--- RECORDED INFORMATION Enclosed Below ---
import Literature.AlgebraicTopology.SingularHomology.NoncompactManifoldProofs
import Literature.AlgebraicTopology.SingularHomology.FundamentalClassExistence
import Literature.AlgebraicTopology.SingularHomology.OrientationProofs
import Literature.AlgebraicTopology.SingularHomology.SingularChains
import Mathlib.Topology.Homotopy.Equiv
import HarnessLib

/-!
# Programme TOP, brick C (pure topology): a surface homotopy equivalent to a space retracting
# onto a closed surface is compact

Crux `HawkingExtensionIsKerr` (stmt-FinalStateConjecture-17840), line `SketchIdeator2`, stub
`stub_top_sigmaCompact` (a sub-goal of the lead's `stub_top_slice`).  In the application `E` is the
event horizon `𝓔⁺`, `Sg` its `T`-slice `Σ` (a connected Hausdorff `C⁰` surface, homotopy equivalent
to `𝓔⁺` by the deformation retraction along the stationary orbits) and `B` the compact `C⁰`
cross-section `∂S̄` of the generators, a retract of `𝓔⁺`; but the statement proved here is a closed
statement of singular homology with no geometry in it:

* `E` any topological space, `B` a closed (compact, Hausdorff) connected topological surface which
  is a retract of `E` (`i : C(B, E)`, `r : C(E, B)`, `r ∘ i = id`), `Sg` a connected Hausdorff
  topological surface homotopy equivalent to `E`.  **Then `Sg` is compact.**

Proof (mod-2 homology in degree 2).  `H₂(B; 𝔽₂) ≅ 𝔽₂ ≠ 0` since `B` is a closed connected
surface with its `𝔽₂`-orientation (A. Hatcher, *Algebraic Topology* (2002), §3.3, Thm. 3.26(a) and
p. 235: `nonempty_singularHomology_top_iso_holds`, `nonempty_homologicalOrientation_zmod_two`);
`i_* : H₂(B) → H₂(E)` is a split monomorphism (`r_* ∘ i_* = (r ∘ i)_* = 𝟙`), and
`H₂(E) ≅ H₂(Sg)` by homotopy invariance (Hatcher Cor. 2.11, `singularHomology.isoOfHomotopyEquiv`).
If `Sg` were not compact it would be a connected non-compact surface, so `H₂(Sg; 𝔽₂) = 0`
(Hatcher Prop. 3.29, `isZero_singularHomology_of_noncompactSpace_holds`), hence `H₂(E; 𝔽₂) = 0`,
`i_* = 0`, `𝟙_{H₂(B)} = i_* ≫ r_* = 0` and `H₂(B; 𝔽₂) = 0` — a contradiction.

## References

* A. Hatcher, *Algebraic Topology*, CUP 2002, §2.1 Cor. 2.11, §3.3 Thm. 3.26(a), p. 235,
  Prop. 3.29. [HatcherAT2002]
-/

noncomputable section

-- the tree namespace `Summit.FinalStateConjecture.FinalStateConjecture.…` repeats a component by design
set_option linter.dupNamespace false

namespace Summit.FinalStateConjecture.FinalStateConjecture.Theorems.HawkingExtensionIsKerr.SketchIdeator2

open Set Filter Function CategoryTheory Limits Literature.AlgebraicTopology.SingularHomology
open scoped Manifold Topology

/-- **`H₂(B; 𝔽₂) ≠ 0` for a closed connected surface.**  For a compact Hausdorff connected `B : Type`
charted on `ℝ²`, the mod-2 homology `H₂(B; 𝔽₂)` is not a zero object: every topological manifold is
`𝔽₂`-oriented (Hatcher 2002, §3.3, p. 235) and for a closed connected `R`-oriented `n`-manifold
`Hₙ(X; R) ≅ R` (Hatcher 2002, Thm. 3.26(a)), while `𝔽₂ ≠ 0`.
[cite: HatcherAT2002, §3.3 Thm. 3.26(a)] -/
theorem not_isZero_singularHomology_two_of_closedSurface (B : Type) [TopologicalSpace B]
    [T2Space B] [CompactSpace B] [ChartedSpace (EuclideanSpace ℝ (Fin 2)) B] [ConnectedSpace B] :
    ¬ IsZero (singularHomology (ZMod 2) (ZMod 2) B 2) := by
  obtain ⟨μ⟩ := (nonempty_homologicalOrientation_zmod_two :
    Nonempty (HomologicalOrientation (ZMod 2) B 2))
  obtain ⟨e⟩ := nonempty_singularHomology_top_iso_holds (R := ZMod 2) (X := B) 2 μ
  intro h
  have h' : Subsingleton (ULift.{0} (ZMod 2)) :=
    ModuleCat.isZero_of_iff_subsingleton.mp (h.of_iso e.symm)
  exact absurd (congrArg ULift.down (Subsingleton.elim (ULift.up (1 : ZMod 2)) (ULift.up 0)))
    (by decide)

/-- **Retracts inherit non-vanishing homology.**  If `B` is a retract of `E` (`r ∘ i = id`) then
`i_* ≫ r_* = 𝟙` on `Hₙ(·; M)` (functoriality, Hatcher 2002, §2.1, properties (i), (ii) after
Prop. 2.9), so `Hₙ(E; M) = 0` forces `Hₙ(B; M) = 0`. [cite: HatcherAT2002, §2.1 Prop. 2.9 ff.] -/
theorem isZero_singularHomology_of_retract {R : Type} [CommRing R] {M : Type} [AddCommGroup M]
    [Module R M] {E B : Type} [TopologicalSpace E] [TopologicalSpace B] (i : C(B, E)) (r : C(E, B))
    (hri : ∀ b : B, r (i b) = b) (n : ℕ) (hE : IsZero (singularHomology R M E n)) :
    IsZero (singularHomology R M B n) := by
  have hid : singularHomology.map R M i n ≫ singularHomology.map R M r n = 𝟙 _ := by
    rw [← singularHomology.map_comp]
    have hc : r.comp i = ContinuousMap.id B := ContinuousMap.ext hri
    rw [hc, singularHomology.map_id]
  rw [IsZero.iff_id_eq_zero, ← hid, hE.eq_zero_of_tgt (singularHomology.map R M i n), zero_comp]

/-- **The slice `Σ` is compact** (stub `stub_top_sigmaCompact`).  Let `E` be a topological space,
`B : Type` a compact Hausdorff connected (nonempty) surface charted on `ℝ²` which is a retract of `E`
(`i : C(B, E)`, `r : C(E, B)`, `r ∘ i = id`), and `Sg : Type` a Hausdorff connected surface charted
on `ℝ²` homotopy equivalent to `E`.  Then `Sg` is compact: otherwise `H₂(Sg; 𝔽₂) = 0`
(Hatcher 2002, Prop. 3.29), so `H₂(E; 𝔽₂) ≅ H₂(Sg; 𝔽₂) = 0` (Cor. 2.11) and the retract `B` has
`H₂(B; 𝔽₂) = 0`, contradicting `H₂(B; 𝔽₂) ≅ 𝔽₂` (Thm. 3.26(a) with the `𝔽₂`-orientation).
[cite: HatcherAT2002, §3.3 Prop. 3.29] -/
theorem stub_top_sigmaCompact : ∀ (E Sg B : Type) [TopologicalSpace E] [TopologicalSpace Sg] [T2Space Sg] [ChartedSpace (EuclideanSpace ℝ (Fin 2)) Sg] [ConnectedSpace Sg] [TopologicalSpace B] [T2Space B] [CompactSpace B] [ChartedSpace (EuclideanSpace ℝ (Fin 2)) B] [ConnectedSpace B] [Nonempty B] (i : C(B, E)) (r : C(E, B)), (∀ b : B, r (i b) = b) → Nonempty (ContinuousMap.HomotopyEquiv Sg E) → CompactSpace Sg := by
  intro E Sg B _ _ _ _ _ _ _ _ _ _ _ i r hri he
  obtain ⟨e⟩ := he
  by_contra hSg
  haveI : NoncompactSpace Sg := not_compactSpace_iff.mp hSg
  have hz : IsZero (singularHomology (ZMod 2) (ZMod 2) Sg 2) :=
    isZero_singularHomology_of_noncompactSpace_holds (ZMod 2) Sg 2 le_rfl
  have hE : IsZero (singularHomology (ZMod 2) (ZMod 2) E 2) :=
    hz.of_iso (singularHomology.isoOfHomotopyEquiv (ZMod 2) (ZMod 2) e 2).symm
  exact not_isZero_singularHomology_two_of_closedSurface B
    (isZero_singularHomology_of_retract i r hri 2 hE)

end Summit.FinalStateConjecture.FinalStateConjecture.Theorems.HawkingExtensionIsKerr.SketchIdeator2

end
--- End of Enclosed RECORDED INFORMATION ---
WHAT THE TASK REQUIRES: From the records above, print only the lines between the one holding "[Module R M]" and the one holding "is compact: otherwise", inclusive, exactly as they stand.

EXPECTED OUTPUT:
    [Module R M] {E B : Type} [TopologicalSpace E] [TopologicalSpace B] (i : C(B, E)) (r : C(E, B))
    (hri : ∀ b : B, r (i b) = b) (n : ℕ) (hE : IsZero (singularHomology R M E n)) :
    IsZero (singularHomology R M B n) := by
  have hid : singularHomology.map R M i n ≫ singularHomology.map R M r n = 𝟙 _ := by
    rw [← singularHomology.map_comp]
    have hc : r.comp i = ContinuousMap.id B := ContinuousMap.ext hri
    rw [hc, singularHomology.map_id]
  rw [IsZero.iff_id_eq_zero, ← hid, hE.eq_zero_of_tgt (singularHomology.map R M i n), zero_comp]

/-- **The slice `Σ` is compact** (stub `stub_top_sigmaCompact`).  Let `E` be a topological space,
`B : Type` a compact Hausdorff connected (nonempty) surface charted on `ℝ²` which is a retract of `E`
(`i : C(B, E)`, `r : C(E, B)`, `r ∘ i = id`), and `Sg : Type` a Hausdorff connected surface charted
on `ℝ²` homotopy equivalent to `E`.  Then `Sg` is compact: otherwise `H₂(Sg; 𝔽₂) = 0`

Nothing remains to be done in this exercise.